Don Cruickshank, the LSE chairman, immediately dismissed the offer - which would give the exchange's 298 members £208m in cash and an 18.5 per cent stake in the enlarged OM group - as "derisory".

However, within hours of the bid, Mr Cruickshank and Rolf Breuer, his opposite number at Deutsche Börse had bowed to the inevitable and agreed that shareholder meetings planned for 14 September to vote on the iX merger plans would be postponed.

OM, a £2.6bn quoted securities markets group which operates the Stockholm stock market, is offering 0.65 new shares and £7 in cash for each LSE share held. The offer values each LSE share at £27.19, a 15.7 per cent premium to the closing price last Friday. LSE shares, which are traded on a limited match-bargain basis by Cazenove, the broker, jumped nearly 15 per cent to £27 yesterday. OM shares rose 8 Swedish kronor to Skr433.

Yesterday's move raised the prospect of a bidding war for the LSE. Liffe, the London derivatives exchange, said yesterday it was "watching with interest". Bankers said they expectedNasdaq, the US exchange, and Euronext, the Franco-Dutch-Belgian alliance, which have seen previous merger approaches rebuffed by the LSE, to consider re-entering the fray.

Rolf Breuer has already raised the prospect of dropping plans for a merger of equals in favour of a straightforward takeover of London by Frankfurt on terms which would offer a clear "change of control" premium to LSE members.

Said a seasoned markets insider yesterday: "This has opened the game up.... No more talk of a phoney merger of equals. It has been confirmed that the [LSE] is going to be taken over. There is at least some honour in that."

Olof Stenhammar, the OM chairman who founded the group in 1984, said his decision to go hostile had been prompted by the widespread dissatisfaction in the City with the iX merger terms. "What really puzzled me was how London, the dominant stock market in the world, can agree to a 50:50 deal with Frankfurt," he said.

Mr Stenhammar, a formernavy commander, said marrying OM's proven technology and management skills with the LSE brand would restore London's position as the "natural place for trading IPOs and blue chips".

In response, LSE insiders were quick to point out that Mr Stenhammar's proposals would mean the LSE becoming a mere branch office of a Swedish company, headquartered in Stockholm.

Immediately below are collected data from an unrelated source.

import Summits.CriticalPhenomena.CardyFormulaZ2.Theses.DyadicBetaRigidity

/-!
# Route DyadicBetaRigidity — assembly item (stmt-CriticalPhenomena-18185)

The assembly item `Assembly` of route `DyadicBetaRigidity` is the curried form of the route's
deciding theorem `closes`:
`DyadicLatticeBetaLaw → CardyRigidity → DyadicBetaSuffices → CardyFormulaZ2`.
Obtain the exponent `a` from `DyadicLatticeBetaLaw`, apply the glue `DyadicBetaSuffices` to get the
crossing law `I_a` for every conformal rectangle, identify `I_a = cardyFunction` on `(0,1)` by
`CardyRigidity`, and evaluate at the cross-ratio of the uniformizing datum (which lies in `(0,1)`
by `ConformalRectangle.crossRatio_mem_Ioo_of_isUniformizing`).
-/

namespace Summit.CriticalPhenomena.CardyFormulaZ2.Theorems.DyadicBetaRigidity

open Summit.CriticalPhenomena.CardyFormulaZ2.Theses.DyadicBetaRigidity

/-- The assembly of route `DyadicBetaRigidity` (item stmt-CriticalPhenomena-18185): the dyadic
lattice beta law, Cardy rigidity and the dyadic-suffices glue together give Cardy's formula for
critical bond percolation on `ℤ²`. This is exactly the route's deciding theorem `closes`,
curried. -/
theorem assembly_proof :
    Summit.CriticalPhenomena.CardyFormulaZ2.Theses.DyadicBetaRigidity.Assembly := by
  unfold Summit.CriticalPhenomena.CardyFormulaZ2.Theses.DyadicBetaRigidity.Assembly
  intro hLaw hRig hSuff
  exact Summit.CriticalPhenomena.CardyFormulaZ2.Theses.DyadicBetaRigidity.closes hLaw hRig hSuff

/-- Self-contained variant of `assembly_proof` that does not go through the route file's `closes`
theorem: the same three-step argument spelled out (exponent from the beta law, glue to all
conformal rectangles and all meshes, rigidity on `(0,1)` at the cross-ratio of the uniformizing
datum). -/
theorem assembly_proof' :
    Summit.CriticalPhenomena.CardyFormulaZ2.Theses.DyadicBetaRigidity.Assembly := by
  unfold Summit.CriticalPhenomena.CardyFormulaZ2.Theses.DyadicBetaRigidity.Assembly
  intro hLaw hRig hSuff
  obtain ⟨a, ha, hD⟩ := hLaw
  have hall := hSuff a ha hD
  have hEq := hRig _ hall
  intro R φ x hφ
  have hη : Literature.Probability.RandomPlanarGeometry.crossRatio x ∈ Set.Ioo (0 : ℝ) 1 :=
    Literature.Probability.RandomPlanarGeometry.ConformalRectangle.crossRatio_mem_Ioo_of_isUniformizing
      hφ
  show Filter.Tendsto _ _ _
  rw [← hEq hη]
  exact hall R φ x hφ

end Summit.CriticalPhenomena.CardyFormulaZ2.Theorems.DyadicBetaRigidity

OM is proposing a secondary listing of its shares in London and would offer one or two positions on its nine-strong management board to representatives from the UK.

The decision to go hostile follows an abortive meeting last Thursday with Gavin Casey, the LSE chief executive, at which Mr Stenhammar urged him to drop the planned iX merger and consider the OM proposal. The meeting is understood to have lasted less than half an hour.

In contrast to iX, whose proposals would mean UK brokers having to switch to German exchange technology and regulation being split between the UK and Germany, OM promises to stagger the technology switch and retain UK regulation for the entire market. But the cost savings, £30m a year after five years, are more modest than the £85m proposed by iX.

Sir Ron Brierley, the New Zealand corporate raider whose Guinness Peat has been pressing for a £10 a share sweetener to the iX deal rejected the OM bid as "unappealing".

However, iX merger sceptics welcomed the fact that the bid had forced the LSE to concede to widespread demands for a delay to allow more time to address brokers' concerns about a range of issues, including settlement and regulation.

Ed Warner, chief executive of Old Mutual Securities, said: "All the dissident shareholders have been asking for is not to throw iX out on its ear but to have a chance to consider the proposals more fully. If at the end of the day we end up with an alternative iX proposal, that is fine." He said that the OM bid was a "sighting shot".

The OM bid already faces the hostility of the big investment banks, led by the so-called MGM trio of Merrill Lynch, Goldman Sachs and Morgan Stanley Dean Witter who have been pushing the iX deal as a way of guaranteeing their strong position in cross-border equity trade.

Both bids would need 75 per cent shareholder approval to succeed.

Mr Stenhammar said he was prepared for a bid battle: "We understood the process we were starting when we tabled the bid. We are prepared for a competitive situation."